CDU-Tweet zu „grünem Faschismus”: Quod licet iovi non licet bovi…

oder: Warum moralisch vermeintlich Höherstehende sich jeden irrwitzigen Vorwurf erlauben können, moralische “Untermenschen“ aber nicht...

Brandenburgische CDU-Abgeordnete Saskia Ludwig: Verstoß gegen das Faschismusvorwurf-Monopol (Foto:Imago)

In einem Tweet bezeichnete die Brandenburger CDU-Landtagsabgeordnete Saskia Ludwig zutreffend und präzise den problematischen Ablass-Irrsinn mit CO2-Rationierung als “Faschismus mit grünem Antlitz“. Der Backlash des linksgrünen Medienkartells ließ nicht lange auf sich warten; mittlerweile „distanzierte“ sich Ludwig leider schon wieder von ihrer deutlichen Einordnung. Nun ist schon lange bekannt, dass der längst überwunden geglaubte gedankliche Ansatz des Ablasshandels – damals wie heute – auf deutlich faschistoiden Grundlagen aufbaut. Zu diesem haltlosen Unfug versteigt sich seit Jahren bereits der in Fachkreisen umstrittene ehemalige Leiter des staatsfinanzierten Potsdam-Instituts für Klimafolgenforschung (PIK), Hans Joachim Schellnhuber. Auf dessen Forderung nach einem Ablasshandel für CO2 (Ansage! berichtete hier und hier) hatte sich Ludwigs Tweet bezogen.
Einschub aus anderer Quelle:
/-! ### Backward ε-regularity at an arbitrary point of `𝒞 × ]-1, 0]` -/

/-- **Backward multi-scale ε-regularity at an arbitrary point** (Seregin 2014, Ch. 6, Thm. 1.4,
transported): there is a universal `ε > 0` such that for every pair `(v, q)` of the class of
Def. 1.1 in `Q = 𝒞 × ]-1, 0[` (suitable weak solution on `Q` plus `v ∈ L_{2,∞}(Q)`,
`∇v = G ∈ L₂(Q)`, `q ∈ L_{3/2}(Q)`), every point `z₁` and radius `R > 0` with `Q(z₁, R) ⊆ Q` and
`r⁻¹ ∫∫_{Q(z₁, r)} |∇v|² ≤ ε` for all `0 < r < R`, the velocity is essentially bounded on some
backward cylinder `Q(z₁, ϱ)`, `ϱ > 0` (so `z₁` may lie on the top `t = 0`).  Proof: the pair zoomed
from `Q(z₁, R)` to `Q(0, 1)` is in Albritton–Barker's class with `sup_{0<r<1} E(r) ≤ ε < 2ε`, and
`seregin2014_thm14_holds` (with its `ε₀ = 2ε`) bounds it near the vertex; transport back.
[cite: Seregin2014, Ch. 6 §6.1 Thm. 1.4 (PDF p. 94)] -/
theorem exists_backward_epsilon :
    ∃ ε : ℝ, 0 < ε ∧ ∀ {u : ℝ → EuclideanSpace ℝ (Fin 3) → EuclideanSpace ℝ (Fin 3)}
      {p : ℝ → EuclideanSpace ℝ (Fin 3) → ℝ}
      {G : ℝ → EuclideanSpace ℝ (Fin 3) → EuclideanSpace ℝ (Fin 3) →L[ℝ] EuclideanSpace ℝ (Fin 3)},
      IsSuitableWeakSolutionOn (parCylOpens 0 1) 1 0 u p →
      (∃ C : ℝ≥0, ∀ᵐ t ∂(volume.restrict (Ioo (-1 : ℝ) 0)),
        ∫⁻ x in spaceCyl 0 1, ‖u t x‖ₑ ^ 2 ≤ C) →
      HasWeakSpatialGradientOn (parCylOpens 0 1) u G →
      (∫⁻ z in parCyl 0 1, ENNReal.ofReal (frobeniusNormSq (G z.1 z.2)) < ∞) →
      (∫⁻ z in parCyl 0 1, ‖p z.1 z.2‖ₑ ^ (3 / 2 : ℝ) < ∞) →
      ∀ {z₁ : ℝ × EuclideanSpace ℝ (Fin 3)} {R : ℝ}, 0 < R →
      parabolicCylinder R z₁ ⊆ parCyl 0 1 →
      (∀ r ∈ Ioo 0 R, (ENNReal.ofReal r)⁻¹ *
        ∫⁻ q in parabolicCylinder r z₁, ENNReal.ofReal (frobeniusNormSq (G q.1 q.2)) ≤
          ENNReal.ofReal ε) →
      ∃ ϱ : ℝ, 0 < ϱ ∧ eLpNorm (uncurry u) ∞ (volume.restrict (parabolicCylinder ϱ z₁)) < ∞ := by
  obtain ⟨ε₀, hε₀, Hreg⟩ := seregin2014_thm14_holds
  refine ⟨ε₀ / 2, by positivity, ?_⟩
  intro u p G hsw hA hG hE hp z₁ R hR hQR hsmall
  have hR2 : 0 < R ^ 2 := by positivity
  have hleR : parabolicCylinderOpens R z₁ ≤ parCylOpens 0 1 := fun w hw => hQR hw
  have hIsub : Ioo (z₁.1 - R ^ 2) z₁.1 ⊆ Ioo (-1 : ℝ) 0 :=
    Ioo_subset_of_parabolicCylinder_subset hR hQR
  have hBsub : ball z₁.2 R ⊆ spaceCyl (0 : EuclideanSpace ℝ (Fin 3)) 1 :=
    ball_subset_of_parabolicCylinder_subset hR hQR
  -- the pair in Albritton–Barker's class on `Q(z₁, R)`
  have hballR : IsSuitableWeakSolutionInBall R z₁ u p := by
    refine ⟨hsw.of_le hleR, ?_, ⟨G, hG.mono hleR, (lintegral_mono_set hQR).trans_lt hE⟩, ?_⟩
    · obtain ⟨C, hC⟩ := hA
      refine ⟨C, ?_⟩
      filter_upwards [ae_restrict_of_ae_restrict_of_subset hIsub hC] with t ht
      exact (lintegral_mono_set hBsub).trans ht
    · have hpm : AEStronglyMeasurable (uncurry p) (volume.restrict (parabolicCylinder R z₁)) :=
        hsw.distributional.2.2.1.aestronglyMeasurable.mono_measure
          (Measure.restrict_mono (hQR.trans (subset_of_eq (coe_parCylOpens 0 1).symm)) le_rfl)
      have hfin : ∫⁻ z in parabolicCylinder R z₁, ‖uncurry p z‖ₑ ^ (3 / 2 : ℝ) ≠ ∞ :=
        ((lintegral_mono_set hQR).trans_lt hp).ne
      exact (memLp_threeHalves_of_lintegral_le hpm hfin le_rfl).1
  -- the rescaled pair on `Q(0, 1)` and its gradient
  have hball1 := hballR.zoom hR
  set G₁ : ℝ → EuclideanSpace ℝ (Fin 3) → EuclideanSpace ℝ (Fin 3) →L[ℝ] EuclideanSpace ℝ (Fin 3) :=
    (R ^ 2) • stPull (R ^ 2) R z₁.1 z₁.2 G with hG₁
  have hG₁w : HasWeakSpatialGradientOn
      (parabolicCylinderOpens 1 (0 : ℝ × EuclideanSpace ℝ (Fin 3)))
      (R • stPull (R ^ 2) R z₁.1 z₁.2 u) G₁ := by
    have h1 := (hG.mono hleR).stRescale R hR2 hR z₁.1 z₁.2
    rw [zoom_stPreimage_parabolicCylinderOpens hR z₁, ← pow_two] at h1
    exact h1
  have hz₁ : stAffine (R ^ 2) R z₁.1 z₁.2 (0 : ℝ × EuclideanSpace ℝ (Fin 3)) = z₁ :=
    Prod.ext (by simp [stAffine]) (by simp [stAffine])
  -- the dissipation of the rescaled pair is small at all scales
  have hEsmall : ∀ r ∈ Ioo (0 : ℝ) 1,
      cknE r (0 : ℝ × EuclideanSpace ℝ (Fin 3)) G₁ ≤ ENNReal.ofReal (ε₀ / 2) := by
    intro r hr
    have hRr : 0 < R * r := mul_pos hR hr.1
    have hRr1 : R * r < R := mul_lt_of_lt_one_right hR hr.2
    rw [hG₁, cknE_nsZoom hR hr.1 z₁.1 z₁.2 0 G, hz₁, cknE]
    exact hsmall (R * r) ⟨hRr, hRr1⟩
  have hsup : (⨆ r ∈ Ioo (0 : ℝ) 1, cknE r (0 : ℝ × EuclideanSpace ℝ (Fin 3)) G₁) <
      ENNReal.ofReal ε₀ := by
    refine lt_of_le_of_lt (iSup₂_le fun r hr => hEsmall r hr) ?_
    exact (ENNReal.ofReal_lt_ofReal_iff hε₀).2 (by linarith)
  -- Seregin's criterion and transport back
  obtain ⟨ϱ, hϱ, hbdd⟩ := Hreg _ _ hball1 ⟨G₁, hG₁w, hsup⟩
  refine ⟨R * ϱ, mul_pos hR hϱ.1, ?_⟩
  have e := eLpNorm_top_nsZoom hR z₁.1 z₁.2 ϱ (0 : ℝ × EuclideanSpace ℝ (Fin 3)) u
  rw [hz₁] at e
  rw [e] at hbdd
  have hR0 : ENNReal.ofReal R ≠ 0 := (ENNReal.ofReal_pos.2 hR).ne'
  exact lt_of_le_of_lt (by
    calc eLpNorm (uncurry u) ∞ (volume.restrict (parabolicCylinder (R * ϱ) z₁))
        = (ENNReal.ofReal R)⁻¹ * (ENNReal.ofReal R *
            eLpNorm (uncurry u) ∞ (volume.restrict (parabolicCylinder (R * ϱ) z₁))) := by
          rw [← mul_assoc, ENNReal.inv_mul_cancel hR0 ENNReal.ofReal_ne_top, one_mul]
      _ ≤ _ := le_rfl)
    (ENNReal.mul_lt_top (ENNReal.inv_lt_top.2 (ENNReal.ofReal_pos.2 hR)) hbdd)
Die Reaktionen darauf waren natürlich erwartbar – obwohl sie dennoch einmal mehr ernüchternd stimmen und schlimme Befürchtungen wecken. Die grüne Brandenburgische Landeschefin Julia Schmidt pawlowte etwa erwartbar, Ludwigs Einlassung stelle eine „geschichtsvergessene Entgleisung“ dar und sei „ein widerlicher Versuch… am äußeren rechten Rand zu fischen, ohne an die Opfer des Faschismus zu denken”. Es sind die üblichen Wortschablonen stalinistisch geprägter Agitprop-Politschulen. Merke: Wer oder was in diesem Land als Faschismus bezeichnet werden darf, bestimmt das linke Meinungskartell. Als 2019 beispielsweise ein Meininger Gericht urteilte, dass die Stadt Eisenach einer Gegendemonstration zu einer AfD-Veranstaltung nicht untersagen dürfe, den Fraktionsvorsitzenden der AfD im Thüringer Landtag, Björn Höcke, auf einem Plakat als „Faschisten” zu bezeichnen, kann ich mich nicht erinnern, dass Frau Schmidt (und etliche weitere Protagonisten, die jetzt gegen Ludwig Sturm laufen) empört den Zeigefinger erhoben hätten, um eine „widerliche” und “geschichtsvergessene Entgleisung” der Anti-Höcke-Gegendemonstranten zu beanstanden, mit der versucht worden sei, am „äußersten linken Rand zu fischen, ohne an die Opfer des Faschismus zu denken”…

Manche sind gleicher

Die Frage muss an dieser Stelle erlaubt sein, ob nun einer auf Platz 17 einer parteiinternen Liste über die Partei in den Landtag gewählten Person wie Julia Schmidt die Kompetenz zusteht, über andere – naturgegeben auch teilweise konträre – Meinungen urteilen zu können? Wenn ja, dann möchte ich gerne wissen, auf welcher Grundlage eine subalterne Politikerin der Grünen, die bekanntlich ja 1979/1980 unter anderem auch von Altnazis (also echte, mit einstigem Parteibuch der NSDAP!) mitgegründet wurden, über Faschismus urteilt. Im alten Rom gab es einen entlarvenden Sinnspruch: “Quod licet iovi non licet bovi!”, wörtlich: „Was Jupiter ziemt, ziemt nicht dem Rindvieh”. Sinngemäß angewandt bedeutet dies, dass manche „gleicher” sind und dass Äußerungen und Handlungen, die dem einen erlaubt – oder von einigen entscheidenden Akteuren sogar gewünscht – sind, einem anderen noch lange nicht durchgehen gelassen werden. Die sechs lateinischen Worte bezeichnen, kurz gesagt, das exakte Gegenmodell unserer Rechtsstaatlichkeit.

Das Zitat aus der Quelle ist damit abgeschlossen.